Limitations & Future Work

  • Still Training-free: Stochastic Soft Thinking has not yet been integrated into a closed-loop RL training process (which the authors explicitly leave for future work); Pass@k is a signal of potential rather than end-to-end validation.
  • Single-threadedness is an Inherent Flaw: The analysis indicates that LLMs themselves lack the ability to process multiple semantic trajectories in parallel; randomness merely "bypasses" rather than "solves" the lack of parallel reasoning. Achieving true parallelism might require changes at the pre-training or architectural level.
  • Hyperparameter Sensitivity: The fragile balance of Dirichlet on \(\gamma\) suggests these methods are sensitive to randomness intensity.

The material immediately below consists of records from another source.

/-- **Step B (xnx).** The arithmetic bound: for `σ_h ≥ 1` and `x` large (as listed),
`arithQ ≤ K₁ ε x/(B^k W) ∏_h σ_h^N + c₂^k x^{11/20}`. [cite: Polymath8b2014, proof of Prop. 4.2, p. 15] -/
theorem arith_bound (hH : IsAdmissibleTuple H) (hk : 1 ≤ H.card) (hx3 : 3 ≤ x) (hxM : (shiftM H : ℝ) + 2 ≤ x)
    (hb : ∀ h ∈ H, Int.gcd (b + h) (polymathW x) = 1)
    (hWp : ∀ p : ℕ, p.Prime → ¬ p ∣ polymathW x → 2 * H.card < p ∧ ∀ a ∈ H, ∀ c ∈ H, |a - c| < p)
    (hB : ∀ m : ℕ, (2 : ℝ) ^ m > Real.log x ∨ (3 ≤ x ^ (1 / (40 * (H.card : ℝ) * (m + 1))) ∧
      ∀ p ∈ (polymathW x).primeFactors, (p : ℝ) < x ^ (1 / (40 * (H.card : ℝ) * (m + 1)))))
    (hWc : ∀ p : ℕ, p.Prime → ¬ p ∣ polymathW x → 2 * cF H.card ≤ p)
    {ε : ℝ} (hε : 0 < ε) (hεy : x ^ ε < x ^ (1 / (40 * (H.card : ℝ)))) (hε2 : 2 ≤ x ^ ε) (hεlog : 1 / ε ≤ Real.log x)
    {h₀ : ℤ} (hh₀ : h₀ ∈ H) (σ : ℤ → ℝ) (hσ : ∀ h ∈ H, 1 ≤ σ h) :
    arithQ H x b (x ^ ε) h₀ σ ≤ K₁ H.card * ε * (x / (polymathB x ^ H.card * polymathW x)) * ∏ h ∈ H, σ h ^ Nexp H.card +
      c2 H.card ^ H.card * x ^ (11 / 20 : ℝ) := by
  set k := H.card with hkdef
  set W := polymathW x with hW
  set y := x ^ (1 / (40 * (k : ℝ))) with hy
  set X₀ := x / (polymathB x ^ k * W) with hX₀
  set S := (polymathRange x b).filter (badN (x ^ ε) h₀) with hS
  have hx0 : 0 < x := by linarith
  have hx1 : 1 ≤ x := by linarith
  have hxgt1 : 1 < x := by linarith
  have hy1 : 1 < y := Real.one_lt_rpow hxgt1 (by positivity)
  have hy2 : 2 ≤ y := hε2.trans hεy.le
  have hy0 : 0 ≤ y := by linarith
  have hc2 : 1 ≤ c2 k := one_le_c2 k
  have hcG0 : 0 ≤ cG k := by linarith [one_le_cG k]
  have hcF0 : 0 ≤ cF k := by linarith [one_le_cF k]
  have hσ0 : ∀ h ∈ H, 0 ≤ σ h := fun h hh => le_trans zero_le_one (hσ h hh)
  have hWcG : ∀ p : ℕ, p.Prime → ¬ p ∣ W → cG k ≤ p := fun p hp hpW => by
    have := hWc p hp hpW; linarith [cG_le_cF k, one_le_cG k]
  have hX₀nn : 0 ≤ X₀ := by
    rw [hX₀]; refine div_nonneg hx0.le (mul_nonneg (pow_nonneg (polymathB_pos hxgt1).le _) (Nat.cast_nonneg _))
  let h₀' : ↥H := ⟨h₀, hh₀⟩
  -- Step B1: pointwise, through the smooth parts
  have hpt : ∀ n ∈ S, ∏ h ∈ H, (4 : ℝ) ^ ω (mOf n h) * eulerMajor (σ h) x (mOf n h) ≤
      c2 k ^ k * ∏ i : ↥H, Gw (cG k) (σ i) x (dvec H y n i) := by
    intro n hn
    obtain ⟨hrange, -⟩ := Finset.mem_filter.1 hn
    rw [← Finset.prod_coe_sort H, show c2 k ^ k = ∏ _i : ↥H, c2 k by rw [Finset.prod_const, Finset.card_univ, Fintype.card_coe]]
    rw [← Finset.prod_mul_distrib]
    refine Finset.prod_le_prod (fun i _ => mul_nonneg (by positivity) (eulerMajor_nonneg (hσ0 i i.2) hx1 _)) fun i _ => ?_
    obtain ⟨-, -, hm0, hm3, -⟩ := mOf_facts hxM hb hrange i.2
    exact weight_le_smoothPart hk hx3 (hσ0 i i.2) hm0 hm3
  -- Step B2: group by the tuple of smooth parts
  set img := S.image (dvec H y) with himg
  have hgrp : ∑ n ∈ S, ∏ i : ↥H, Gw (cG k) (σ i) x (dvec H y n i) =
      ∑ d ∈ img, ((S.filter fun n => dvec H y n = d).card : ℝ) * ∏ i : ↥H, Gw (cG k) (σ i) x (d i) := by
    have h := Finset.sum_comp (s := S) (fun d : ↥H → ℕ => ∏ i : ↥H, Gw (cG k) (σ i) x (d i)) (dvec H y)
    rw [himg, h]
    refine Finset.sum_congr rfl fun d _ => by rw [nsmul_eq_mul]
  -- Step B3: properties of the tuples in the image
  have himg_mem : ∀ d ∈ img, (∀ i, d i ∈ Dset W y) ∧ (∃ q : ℕ, q.Prime ∧ q ∣ d h₀' ∧ (q : ℝ) ≤ x ^ ε) := by
    intro d hd
    obtain ⟨n, hn, rfl⟩ := Finset.mem_image.1 hd
    obtain ⟨hrange, hbad⟩ := Finset.mem_filter.1 hn
    refine ⟨fun i => ?_, ?_⟩
    · obtain ⟨-, -, hm0, -, hcop⟩ := mOf_facts hxM hb hrange i.2
      rw [mem_Dset]
      refine ⟨⟨smoothPart_pos y _, Nat.le_floor (smoothPart_lt hy1 _).le⟩, hcop.coprime_dvd_left (smoothPart_dvd y hm0)⟩
    · obtain ⟨p, hp, hpd, hpz⟩ := hbad
      obtain ⟨-, -, hm0, -, -⟩ := mOf_facts hxM hb hrange hh₀
      exact exists_prime_dvd_smoothPart_of_dvd hεy hm0 hp hpd hpz
  -- Step B4: the count of each fibre
  have hfib : ∀ d ∈ img, ((S.filter fun n => dvec H y n = d).card : ℝ) ≤
      countConst k * 2 ^ ((k + 1) * Ω (∏ i : ↥H, d i)) * X₀ / ((∏ i : ↥H, d i : ℕ) : ℝ) + x ^ (1 / 2 : ℝ) := by
    intro d hd
    have hsub1 : S.filter (fun n => dvec H y n = d) ⊆ (polymathRange x b).filter (fun n => dvec H y n = d) :=
      Finset.filter_subset_filter _ (Finset.filter_subset _ _)
    have hsub2 := fiber_subset_cnt (H := H) (x := x) (b := b) hxM hb d
    have hD : ∏ h ∈ H, extD H d h = ∏ i : ↥H, d i := by
      rw [← Finset.prod_coe_sort H]; exact Finset.prod_congr rfl fun i _ => extD_apply d i.2
    have hcnt := count_le hH hk hxM (b := b) (fun h hh => Int.isCoprime_iff_gcd_eq_one.2 (hb h hh)) hWp hB
      (d := extD H d) fun h hh => by rw [extD_apply d hh]; exact ((himg_mem d hd).1 ⟨h, hh⟩ |> mem_Dset.1).1.1
    rw [hD] at hcnt hsub2
    calc ((S.filter fun n => dvec H y n = d).card : ℝ) ≤ ((cnt H x b (extD H d) (x ^ (1 / (40 * (k : ℝ) * (Ω (∏ i : ↥H, d i) + 1))))).card : ℝ) := by
          exact_mod_cast Finset.card_le_card (hsub1.trans hsub2)
      _ ≤ _ := hcnt
  -- Step B5: the per-tuple algebra `∏ G(d_i) · 2^{(k+1)Ω(D)}/D = ∏ F(d_i)`
  have halg : ∀ d ∈ img, (∏ i : ↥H, Gw (cG k) (σ i) x (d i)) * (2 ^ ((k + 1) * Ω (∏ i : ↥H, d i)) / ((∏ i : ↥H, d i : ℕ) : ℝ)) =
      ∏ i : ↥H, Fw (cF k) (σ i) x (d i) := by
    intro d hd
    have hd0 : ∀ i, d i ≠ 0 := fun i => by have := ((himg_mem d hd).1 i); rw [mem_Dset] at this; omega
    rw [cardFactors_finset_prod _ fun i _ => hd0 i, Finset.mul_sum, ← Finset.prod_pow_eq_pow_sum, Nat.cast_prod,
      ← Finset.prod_div_distrib, ← Finset.prod_mul_distrib]
    exact Finset.prod_congr rfl fun i _ => Gw_mul_eq_Fw k (σ i) x (d i)
  -- Step B6: the Euler sums
  set E : ↥H → ℝ := fun i => ∑ e ∈ Dset W y, Fw (cF k) (σ i) x e with hE
  have hE0 : ∀ i, 0 ≤ E i := fun i => Finset.sum_nonneg fun e _ => Fw_nonneg hcF0 (hσ0 i i.2) hx1 e
  have hEle : ∀ i, E i ≤ Real.exp (56 * cF k) * σ i ^ (2 * cFn k) := by
    intro i
    have h1 := sum_Fw_le (W := W) (y := y) hcF0 (hσ0 i i.2) hx1 hWc
    have h2 := sum_mw_div_le_log (hσ i i.2) (by linarith : (2 : ℝ) ≤ x) hy2
    have hlogx : Real.log x ≠ 0 := (Real.log_pos hxgt1).ne'
    have ht : Real.log y / Real.log x = 1 / (40 * k) := by
      rw [hy, Real.log_rpow hx0]; field_simp
    have h1k : (1 : ℝ) ≤ k := by exact_mod_cast hk
    have ht1 : 1 / (40 * (k : ℝ)) ≤ 1 := by rw [div_le_one (by positivity)]; linarith
    refine h1.trans ((Real.exp_le_exp.2 (mul_le_mul_of_nonneg_left h2 (by positivity))).trans ?_)
    rw [show σ i * Real.log y / Real.log x = σ i * (Real.log y / Real.log x) by ring, ht, cF_eq]
    exact exp_bound_le (hσ i i.2) (by positivity) ht1
  have hbadle : ∑ e ∈ (Dset W y).filter (fun e => ∃ q : ℕ, q.Prime ∧ q ∣ e ∧ (q : ℝ) ≤ x ^ ε), Fw (cF k) (σ h₀) x e ≤
      58 * cF k * ε * σ h₀ * E h₀' := by
    have h1 := sum_Fw_bad_le (W := W) (y := y) hcF0 (hσ0 h₀ hh₀) hx1 hWc (x ^ ε)
    have h2 := sum_mw_div_le_lin (hσ h₀ hh₀) (by linarith : (2 : ℝ) ≤ x) hε2
    rw [Real.log_rpow hx0] at h2
    have hlogx : 0 < Real.log x := Real.log_pos hxgt1
    have h3 : ∑ p ∈ Nat.primesLE ⌊x ^ ε⌋₊, mw (σ h₀) x p / p ≤ 29 * (σ h₀ * ε) := by
      have e1 : 27 * (σ h₀ * (ε * Real.log x) / Real.log x) = 27 * (σ h₀ * ε) := by field_simp
      have e2 : 2 * σ h₀ / Real.log x ≤ 2 * (σ h₀ * ε) := by
        rw [div_le_iff₀ hlogx]
        have : 1 ≤ ε * Real.log x := by rw [div_le_iff₀ hε] at hεlog; linarith
        nlinarith [hσ h₀ hh₀]
      linarith
    refine h1.trans ?_
    have hσε : 0 ≤ σ h₀ * ε := by nlinarith [hσ h₀ hh₀]
    calc 2 * cF k * (∑ q ∈ Nat.primesLE ⌊x ^ ε⌋₊, mw (σ h₀) x q / q) * ∑ d ∈ Dset W y, Fw (cF k) (σ h₀) x d
        ≤ 2 * cF k * (29 * (σ h₀ * ε)) * E h₀' := by
          refine mul_le_mul_of_nonneg_right (mul_le_mul_of_nonneg_left h3 (by positivity)) (hE0 h₀')
      _ = 58 * cF k * ε * σ h₀ * E h₀' := by ring
  -- Step B7: the main sum over the tuples factorises
  set t : ↥H → Finset ℕ := fun i => if i = h₀' then (Dset W y).filter (fun e => ∃ q : ℕ, q.Prime ∧ q ∣ e ∧ (q : ℝ) ≤ x ^ ε) else Dset W y with ht
  have himg_sub : img ⊆ Fintype.piFinset t := by
    intro d hd
    rw [Fintype.mem_piFinset]
    intro i
    by_cases hi : i = h₀'
    · subst hi; rw [ht]; simp only [if_true]
      exact Finset.mem_filter.2 ⟨(himg_mem d hd).1 _, (himg_mem d hd).2⟩
    · rw [ht]; simp only [hi, if_false]; exact (himg_mem d hd).1 i
  have hmain : ∑ d ∈ img, ∏ i : ↥H, Fw (cF k) (σ i) x (d i) ≤ 58 * cF k * ε * Real.exp (56 * cF k) ^ k * ∏ i : ↥H, σ i ^ Nexp k := by
    calc ∑ d ∈ img, ∏ i : ↥H, Fw (cF k) (σ i) x (d i) ≤ ∑ d ∈ Fintype.piFinset t, ∏ i : ↥H, Fw (cF k) (σ i) x (d i) :=
          Finset.sum_le_sum_of_subset_of_nonneg himg_sub fun d _ _ => Finset.prod_nonneg fun i _ => Fw_nonneg hcF0 (hσ0 i i.2) hx1 _
      _ = ∏ i : ↥H, ∑ e ∈ t i, Fw (cF k) (σ i) x e := (Finset.prod_univ_sum t _).symm
      _ = (∑ e ∈ t h₀', Fw (cF k) (σ h₀) x e) * ∏ i ∈ Finset.univ.erase h₀', ∑ e ∈ t i, Fw (cF k) (σ i) x e :=
          (Finset.mul_prod_erase Finset.univ (fun i : ↥H => ∑ e ∈ t i, Fw (cF k) (σ i) x e) (Finset.mem_univ h₀')).symm
      _ ≤ (58 * cF k * ε * σ h₀ * E h₀') * ∏ i ∈ Finset.univ.erase h₀', E i := by
          have ht0 : t h₀' = (Dset W y).filter (fun e => ∃ q : ℕ, q.Prime ∧ q ∣ e ∧ (q : ℝ) ≤ x ^ ε) := by rw [ht]; simp
          have hti : ∀ i ∈ Finset.univ.erase h₀', t i = Dset W y := fun i hi => by
            rw [ht]; simp [Finset.ne_of_mem_erase hi]
          rw [ht0, Finset.prod_congr rfl fun i hi => by rw [hti i hi]]
          exact mul_le_mul_of_nonneg_right hbadle (Finset.prod_nonneg fun i _ => hE0 i)
      _ = 58 * cF k * ε * σ h₀ * ∏ i : ↥H, E i := by rw [mul_assoc, Finset.mul_prod_erase _ _ (Finset.mem_univ h₀')]
      _ ≤ 58 * cF k * ε * σ h₀ * ∏ i : ↥H, (Real.exp (56 * cF k) * σ i ^ (2 * cFn k)) := by
          refine mul_le_mul_of_nonneg_left (Finset.prod_le_prod (fun i _ => hE0 i) fun i _ => hEle i) ?_
          have := hσ h₀ hh₀; positivity
      _ = 58 * cF k * ε * Real.exp (56 * cF k) ^ k * (σ h₀ * ∏ i : ↥H, σ i ^ (2 * cFn k)) := by
          rw [Finset.prod_mul_distrib, Finset.prod_const, Finset.card_univ, Fintype.card_coe]; ring
      _ ≤ 58 * cF k * ε * Real.exp (56 * cF k) ^ k * ∏ i : ↥H, σ i ^ Nexp k := by
          refine mul_le_mul_of_nonneg_left ?_ (by positivity)
          -- `σ_{h₀} ∏ σ_i^{2c} ≤ ∏ σ_i^{2c+1}`
          have hprod1 : σ h₀ ≤ ∏ i : ↥H, σ i := by
            rw [← Finset.mul_prod_erase _ _ (Finset.mem_univ h₀')]
            refine le_mul_of_one_le_right (hσ0 h₀ hh₀) (Finset.one_le_prod fun i _ => hσ i i.2)
          calc σ h₀ * ∏ i : ↥H, σ i ^ (2 * cFn k) ≤ (∏ i : ↥H, σ i) * ∏ i : ↥H, σ i ^ (2 * cFn k) :=
                mul_le_mul_of_nonneg_right hprod1 (Finset.prod_nonneg fun i _ => pow_nonneg (hσ0 i i.2) _)
            _ = ∏ i : ↥H, σ i ^ Nexp k := by
                rw [← Finset.prod_mul_distrib]; exact Finset.prod_congr rfl fun i _ => by rw [Nexp, pow_succ]; ring
  -- Step B8: the remainder sum
  have hrem : ∑ d ∈ img, ∏ i : ↥H, Gw (cG k) (σ i) x (d i) ≤ x ^ (1 / 20 : ℝ) := by
    have hsub : img ⊆ Fintype.piFinset fun _ : ↥H => Dset W y := fun d hd => Fintype.mem_piFinset.2 fun i => (himg_mem d hd).1 i
    calc ∑ d ∈ img, ∏ i : ↥H, Gw (cG k) (σ i) x (d i) ≤ ∑ d ∈ Fintype.piFinset (fun _ : ↥H => Dset W y), ∏ i : ↥H, Gw (cG k) (σ i) x (d i) :=
          Finset.sum_le_sum_of_subset_of_nonneg hsub fun d _ _ => Finset.prod_nonneg fun i _ => Gw_nonneg hcG0 (hσ0 i i.2) hx1 _
      _ = ∏ i : ↥H, ∑ e ∈ Dset W y, Gw (cG k) (σ i) x e := Finset.sum_prod_piFinset _ _
      _ ≤ ∏ _i : ↥H, y ^ 2 := Finset.prod_le_prod (fun i _ => Finset.sum_nonneg fun e _ => Gw_nonneg hcG0 (hσ0 i i.2) hx1 e)
          fun i _ => sum_Gw_le hcG0 (hσ0 i i.2) hx1 hy0 hWcG
      _ = x ^ (1 / 20 : ℝ) := by
          rw [Finset.prod_const, Finset.card_univ, Fintype.card_coe, ← hkdef, hy, ← Real.rpow_natCast, ← Real.rpow_natCast,
            ← Real.rpow_mul hx0.le, ← Real.rpow_mul hx0.le]
          congr 1
          have : (k : ℝ) ≠ 0 := (lt_of_lt_of_le zero_lt_one (by exact_mod_cast hk : (1 : ℝ) ≤ k)).ne'
          push_cast; field_simp; ring
  -- Step B9: assemble
  have hC0 : 0 ≤ countConst k := by linarith [two_le_countConst k]
  calc arithQ H x b (x ^ ε) h₀ σ ≤ ∑ n ∈ S, c2 k ^ k * ∏ i : ↥H, Gw (cG k) (σ i) x (dvec H y n i) := Finset.sum_le_sum hpt
    _ = c2 k ^ k * ∑ d ∈ img, ((S.filter fun n => dvec H y n = d).card : ℝ) * ∏ i : ↥H, Gw (cG k) (σ i) x (d i) := by
        rw [← Finset.mul_sum, hgrp]
    _ ≤ c2 k ^ k * ∑ d ∈ img, (countConst k * 2 ^ ((k + 1) * Ω (∏ i : ↥H, d i)) * X₀ / ((∏ i : ↥H, d i : ℕ) : ℝ) + x ^ (1 / 2 : ℝ)) *
          ∏ i : ↥H, Gw (cG k) (σ i) x (d i) := by
        refine mul_le_mul_of_nonneg_left (Finset.sum_le_sum fun d hd => mul_le_mul_of_nonneg_right (hfib d hd)
          (Finset.prod_nonneg fun i _ => Gw_nonneg hcG0 (hσ0 i i.2) hx1 _)) (by positivity)
    _ = c2 k ^ k * (countConst k * X₀ * ∑ d ∈ img, ∏ i : ↥H, Fw (cF k) (σ i) x (d i) +
          x ^ (1 / 2 : ℝ) * ∑ d ∈ img, ∏ i : ↥H, Gw (cG k) (σ i) x (d i)) := by
        congr 1
        rw [Finset.mul_sum, Finset.mul_sum, ← Finset.sum_add_distrib]
        refine Finset.sum_congr rfl fun d hd => ?_
        rw [← halg d hd]; ring
    _ ≤ c2 k ^ k * (countConst k * X₀ * (58 * cF k * ε * Real.exp (56 * cF k) ^ k * ∏ i : ↥H, σ i ^ Nexp k) +
          x ^ (1 / 2 : ℝ) * x ^ (1 / 20 : ℝ)) := by
        refine mul_le_mul_of_nonneg_left (add_le_add (mul_le_mul_of_nonneg_left hmain (by positivity))
          (mul_le_mul_of_nonneg_left hrem (by positivity))) (by positivity)
    _ = K₁ k * ε * X₀ * ∏ h ∈ H, σ h ^ Nexp k + c2 k ^ k * x ^ (11 / 20 : ℝ) := by
        rw [← Real.rpow_add hx0, Finset.prod_coe_sort H (fun h => σ h ^ Nexp k), K₁]; norm_num; ring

While Gumbel is more stable, \(\tau\) still requires tuning.
  • Scale and Domain: Main experiments focus on the 32B scale and math/code/knowledge-based QA; behavior on larger models or more open tasks remains to be verified.
  • Continuous/Latent Space Reasoning: Works like COCONUT (hidden state CoT) and Soft Thinking (distribution feedback) are the direct subjects of this "demystification"; this paper provides the missing empirical "health check" for this research line.
  • Probing Interpretability Techniques: The combination of Logit Lens, JS divergence comparison, and ROUGE-L trajectory similarity constitutes a transferable diagnostic toolbox for analyzing other "latent space reasoning" methods.
  • Sampling and Randomness: This echoes the classic findings of Nucleus Sampling regarding "maximum likelihood paths being repetitive and generic," migrating those insights from discrete sampling to continuous soft token scenarios.
  • Insight: Any method claiming to "explore in latent space in parallel" should first be validated with similar probes to see if it is truly parallel rather than assuming the theory holds; "single-threadedness" is likely a universal constraint of current autoregressive LLMs.

Rating

  • Novelty: ⭐⭐⭐⭐ Counter-intuitive mechanistic discovery (soft thinking is single-threaded greedy) + Luce's Axiom-backed randomization scheme.
  • Experimental Thoroughness: ⭐⭐⭐⭐ Three models × 8 benchmarks + three types of probes + Pass@k; evidence chain is complete; points deducted for lack of end-to-end RL validation.
  • Writing Quality: ⭐⭐⭐⭐ Clear "Diagnosis → Etiology → Prescription → Theory" narrative; figures (JS/Logit Lens/ROUGE-L/softness-randomness) are logically linked.
  • Value: ⭐⭐⭐⭐ Corrects a popular misconception, provides a plug-and-play fix, and points the direction for continuous reasoning + RL.